◆ Dataset extract ◆

import Summits.Ventures.Crystal3D.Bulk.CapBoxSproc
import Summits.Ventures.Crystal3D.Bulk.CapX2Poly3
import Summits.Ventures.Crystal3D.Bulk.CapX2DataW062X2
import HarnessLib

/-!
# X2 certificate `w62_d12_dX12_u062` (`CapX2.certW062`): compiled check (II), sub-box `u ∈ [(-31 / 50),(19 / 100)]`, `v ∈ [(3 / 5),1]`, `t ∈ [(-1 / 4),(1 / 2)]`

Venture `Crystal3D` (cell `pub-crystal3d`, phase 2; seat typer-bulk). One of the Boolean evaluations behind
`CapX2.noHole_062` (`CapX2BoxW062.lean`): the S-procedure tensor-Bernstein check `Bern.checkPos3S`
(`CapBoxSproc.lean`, soundness on the standard axioms) of the negated, padded (II) tensor `-(P+λ)` (degree `24`) on that sub-box, evaluated by `native_decide` (compiled code
trusted — the class of the tree's `KissingSearch` parts). One compiled search per file keeps each gate
elaboration under its wall. HONEST FRAMING: a computation; its meaning is given by `Bern.nonneg_of_checkPos3S`.
-/

namespace Summit.Ventures.Crystal3D.CapX2

/-- (II), sub-box `u ∈ [(-31 / 50),(19 / 100)]`, `v ∈ [(3 / 5),1]`, `t ∈ [(-1 / 4),(1 / 2)]`: the check evaluates to `true`. [folklore] -/
theorem checkII_13hi_W062 :
    CapCut.Bern.checkPos3S (CapCut.Bern.pad3 24 (scale3 (-1) (pairPolyZ certW062 lamW062))) 24
      (-31 / 50) (19 / 100) (3 / 5) 1 (-1 / 4) (1 / 2) 80 40 64 = true := by
  native_decide

end Summit.Ventures.Crystal3D.CapX2
import Summits.ValiantsHypothesis.ValiantsHypothesis.Theses.FeketeSOS
import Summits.ValiantsHypothesis.ValiantsHypothesis.Theorems.SOSMagnification.Negative.FeketeTwoSquaresStructure

/-!
# Route `FeketeSOS`, support item `ThinSquaresCovering` (stmt-ValiantsHypothesis-4000)

The covering lemma of the card (reduction to fat squares): if the Fekete polynomial
`F_p = ∑_{m<p} (m|p) X^m ∈ ℂ[X]` is a weighted sum of squares `F_p = ∑_{i<s} cᵢ gᵢ²` and every
`gᵢ` has at most `M` monomials, then

  `2 (p − 1) ≤ (M + 1) · ∑ᵢ |supp gᵢ|`.

Proof (the counting of Dutta–Saxena–Thierauf, comput. complexity 33 (2024), eq. (3)
[DuttaSaxenaThierauf2024], with the symmetric sumset bound):
* every `m ∈ [1, p−1]` is in `supp F_p` (`(m|p) = ±1`), hence in `supp (cᵢ gᵢ²) ⊆ supp (gᵢ²)` for
  some `i`, hence in the sumset `Sᵢ + Sᵢ`, `Sᵢ = supp gᵢ` (`mem_add_self_of_coeff_sq_ne_zero`);
* `2 |S + S| ≤ |S| (|S| + 1)` for every finite set `S` in a commutative additive monoid
  (`two_mul_card_add_self_le`, induction on `S`);
* so `2 (p − 1) ≤ ∑ᵢ 2 |Sᵢ + Sᵢ| ≤ ∑ᵢ |Sᵢ| (|Sᵢ| + 1) ≤ (M + 1) ∑ᵢ |Sᵢ|`.

No definition is introduced; `coeff_fekete` is reused from
`Theorems/SOSMagnification/Negative/FeketeTwoSquaresStructure.lean`.
-/

namespace Summit.ValiantsHypothesis.ValiantsHypothesis.Theorems

set_option linter.dupNamespace false

open Polynomial
open scoped BigOperators Pointwise

namespace FeketeSOSThinSquaresCovering

/-- **Symmetric sumset bound.** For a finite set `S` in a commutative additive monoid,
`2 · |S + S| ≤ |S| · (|S| + 1)` (the sums `a + b` and `b + a` coincide). [folklore] -/
theorem two_mul_card_add_self_le {α : Type*} [AddCommMonoid α] [DecidableEq α] (S : Finset α) :
    2 * (S + S).card ≤ S.card * (S.card + 1) := by
  induction S using Finset.induction_on with
  | empty => simp
  | insert a s ha ih =>
    have hsub : insert a s + insert a s ⊆ insert (a + a) (s.image (a + ·) ∪ (s + s)) := by
      intro x hx
      obtain ⟨y, hy, z, hz, rfl⟩ := Finset.mem_add.mp hx
      rw [Finset.mem_insert] at hy hz
      rw [Finset.mem_insert, Finset.mem_union, Finset.mem_image]
      rcases hy with rfl | hy
      · rcases hz with rfl | hz
        · exact Or.inl rfl
        · exact Or.inr (Or.inl ⟨z, hz, rfl⟩)
      · rcases hz with rfl | hz
        · exact Or.inr (Or.inl ⟨y, hy, add_comm _ _⟩)
        · exact Or.inr (Or.inr (Finset.add_mem_add hy hz))
    have h1 := Finset.card_le_card hsub
    have h2 := Finset.card_insert_le (a + a) (s.image (a + ·) ∪ (s + s))
    have h3 := Finset.card_union_le (s.image (a + ·)) (s + s)
    have h4 : (s.image (a + ·)).card ≤ s.card := Finset.card_image_le
    rw [Finset.card_insert_of_notMem ha]
    nlinarith [ih, h1, h2, h3, h4]

/-- If the coefficient of `X^m` in `g²` is nonzero then `m ∈ supp g + supp g`. [folklore] -/
theorem mem_add_self_of_coeff_sq_ne_zero {R : Type*} [CommSemiring R] (g : R[X]) (m : ℕ)
    (h : (g ^ 2).coeff m ≠ 0) : m ∈ g.support + g.support := by
  rw [pow_two, coeff_mul] at h
  obtain ⟨x, hx, hx'⟩ := Finset.exists_ne_zero_of_sum_ne_zero h
  rw [Finset.HasAntidiagonal.mem_antidiagonal] at hx
  rw [← hx]
  exact Finset.add_mem_add (mem_support_iff.mpr (left_ne_zero_of_mul hx'))
    (mem_support_iff.mpr (right_ne_zero_of_mul hx'))

/-- The Legendre symbol `(m|p)` is nonzero for `0 < m < p`. [folklore] -/
theorem legendreSym_natCast_ne_zero (p : ℕ) [Fact p.Prime] (m : ℕ) (hm0 : 0 < m) (hmp : m < p) :
    legendreSym p m ≠ 0 := by
  rw [Ne, legendreSym.eq_zero_iff, Int.cast_natCast, ZMod.natCast_eq_zero_iff]
  exact fun h => absurd (Nat.le_of_dvd hm0 h) (not_le.mpr hmp)

/-- **Covering by sumsets of the supports.** In a weighted-SOS representation
`∑ᵢ cᵢ gᵢ² = F_p`, every `m` with `0 < m < p` lies in `supp gᵢ + supp gᵢ` for some `i`.
[cite: DuttaSaxenaThierauf2024, eq. (3)] -/
theorem exists_mem_add_self_of_feketeRep (p : ℕ) [Fact p.Prime] {s : ℕ} (c : Fin s → ℂ)
    (g : Fin s → ℂ[X])
    (hrep : (∑ i, C (c i) * g i ^ 2) =
      ∑ m ∈ Finset.range p, C ((legendreSym p m : ℤ) : ℂ) * X ^ m)
    (m : ℕ) (hm0 : 0 < m) (hmp : m < p) : ∃ i, m ∈ (g i).support + (g i).support := by
  have hcoeff : (∑ i, C (c i) * g i ^ 2).coeff m ≠ 0 := by
    rw [hrep, SOSMagnification.Negative.coeff_fekete, if_pos hmp]
    exact_mod_cast legendreSym_natCast_ne_zero p m hm0 hmp
  rw [finsetSum_coeff] at hcoeff
  obtain ⟨i, -, hi⟩ := Finset.exists_ne_zero_of_sum_ne_zero hcoeff
  rw [coeff_C_mul] at hi
  exact ⟨i, mem_add_self_of_coeff_sq_ne_zero (g i) m (right_ne_zero_of_mul hi)⟩

/-- **The counting bound in `ℕ`.** In a weighted-SOS representation `∑ᵢ cᵢ gᵢ² = F_p` with all
`|supp gᵢ| ≤ M`, `2 (p − 1) ≤ (M + 1) ∑ᵢ |supp gᵢ|`. [cite: DuttaSaxenaThierauf2024, eq. (3)] -/
theorem two_mul_pred_le_of_feketeRep (p : ℕ) [Fact p.Prime] {s : ℕ} (M : ℕ) (c : Fin s → ℂ)
    (g : Fin s → ℂ[X]) (hM : ∀ i, (g i).support.card ≤ M)
    (hrep : (∑ i, C (c i) * g i ^ 2) =
      ∑ m ∈ Finset.range p, C ((legendreSym p m : ℤ) : ℂ) * X ^ m) :
    2 * (p - 1) ≤ (M + 1) * ∑ i, (g i).support.card := by
  have hsub : (Finset.range p).erase 0 ⊆
      Finset.univ.biUnion (fun i => (g i).support + (g i).support) := by
    intro m hm
    rw [Finset.mem_erase, Finset.mem_range] at hm
    obtain ⟨i, hi⟩ := exists_mem_add_self_of_feketeRep p c g hrep m (Nat.pos_of_ne_zero hm.1) hm.2
    exact Finset.mem_biUnion.mpr ⟨i, Finset.mem_univ _, hi⟩
  have hcard : p - 1 ≤ ∑ i, ((g i).support + (g i).support).card := by
    have h := Finset.card_le_card hsub
    rw [Finset.card_erase_of_mem (Finset.mem_range.mpr (Fact.out : p.Prime).pos),
      Finset.card_range] at h
    exact h.trans Finset.card_biUnion_le
  calc 2 * (p - 1) ≤ 2 * ∑ i, ((g i).support + (g i).support).card := Nat.mul_le_mul_left 2 hcard
    _ = ∑ i, 2 * ((g i).support + (g i).support).card := Finset.mul_sum _ _ _
    _ ≤ ∑ i, (g i).support.card * ((g i).support.card + 1) :=
        Finset.sum_le_sum fun i _ => two_mul_card_add_self_le _
    _ ≤ ∑ i, (M + 1) * (g i).support.card :=
        Finset.sum_le_sum fun i _ => by
          rw [mul_comm]; exact Nat.mul_le_mul_right _ (Nat.succ_le_succ (hM i))
    _ = (M + 1) * ∑ i, (g i).support.card := (Finset.mul_sum _ _ _).symm

end FeketeSOSThinSquaresCovering

open FeketeSOSThinSquaresCovering in
/-- **Item `ThinSquaresCovering` (stmt-ValiantsHypothesis-4000).** If every `gᵢ` in a weighted-SOS
representation `∑ᵢ cᵢ gᵢ² = F_p` of the Fekete polynomial has `|supp gᵢ| ≤ M`, then
`2 (p − 1) ≤ (M + 1) · ∑ᵢ |supp gᵢ|` (over `ℝ`). [cite: DuttaSaxenaThierauf2024, eq. (3)] -/
theorem thinSquaresCovering_proof :
    Summit.ValiantsHypothesis.ValiantsHypothesis.Theses.FeketeSOS.ThinSquaresCovering := by
  unfold Summit.ValiantsHypothesis.ValiantsHypothesis.Theses.FeketeSOS.ThinSquaresCovering
  intro p hp s M c g hM hrep
  have hnat := two_mul_pred_le_of_feketeRep p M c g hM hrep
  have hp1 : 1 ≤ p := hp.out.one_lt.le
  have hreal := (Nat.cast_le (α := ℝ)).mpr hnat
  rw [Nat.cast_mul, Nat.cast_sub hp1] at hreal
  push_cast at hreal
  exact hreal

end Summit.ValiantsHypothesis.ValiantsHypothesis.Theorems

◆ What you need to do ◆
Retype, without any change, every line from the one with "(g i).support.card *" to the bottom of the listing.

◆ Finished task ◆
    _ ≤ ∑ i, (g i).support.card * ((g i).support.card + 1) :=
        Finset.sum_le_sum fun i _ => two_mul_card_add_self_le _
    _ ≤ ∑ i, (M + 1) * (g i).support.card :=
        Finset.sum_le_sum fun i _ => by
          rw [mul_comm]; exact Nat.mul_le_mul_right _ (Nat.succ_le_succ (hM i))
    _ = (M + 1) * ∑ i, (g i).support.card := (Finset.mul_sum _ _ _).symm

end FeketeSOSThinSquaresCovering

open FeketeSOSThinSquaresCovering in
/-- **Item `ThinSquaresCovering` (stmt-ValiantsHypothesis-4000).** If every `gᵢ` in a weighted-SOS
representation `∑ᵢ cᵢ gᵢ² = F_p` of the Fekete polynomial has `|supp gᵢ| ≤ M`, then
`2 (p − 1) ≤ (M + 1) · ∑ᵢ |supp gᵢ|` (over `ℝ`). [cite: DuttaSaxenaThierauf2024, eq. (3)] -/
theorem thinSquaresCovering_proof :
    Summit.ValiantsHypothesis.ValiantsHypothesis.Theses.FeketeSOS.ThinSquaresCovering := by
  unfold Summit.ValiantsHypothesis.ValiantsHypothesis.Theses.FeketeSOS.ThinSquaresCovering
  intro p hp s M c g hM hrep
  have hnat := two_mul_pred_le_of_feketeRep p M c g hM hrep
  have hp1 : 1 ≤ p := hp.out.one_lt.le
  have hreal := (Nat.cast_le (α := ℝ)).mpr hnat
  rw [Nat.cast_mul, Nat.cast_sub hp1] at hreal
  push_cast at hreal
  exact hreal

end Summit.ValiantsHypothesis.ValiantsHypothesis.Theorems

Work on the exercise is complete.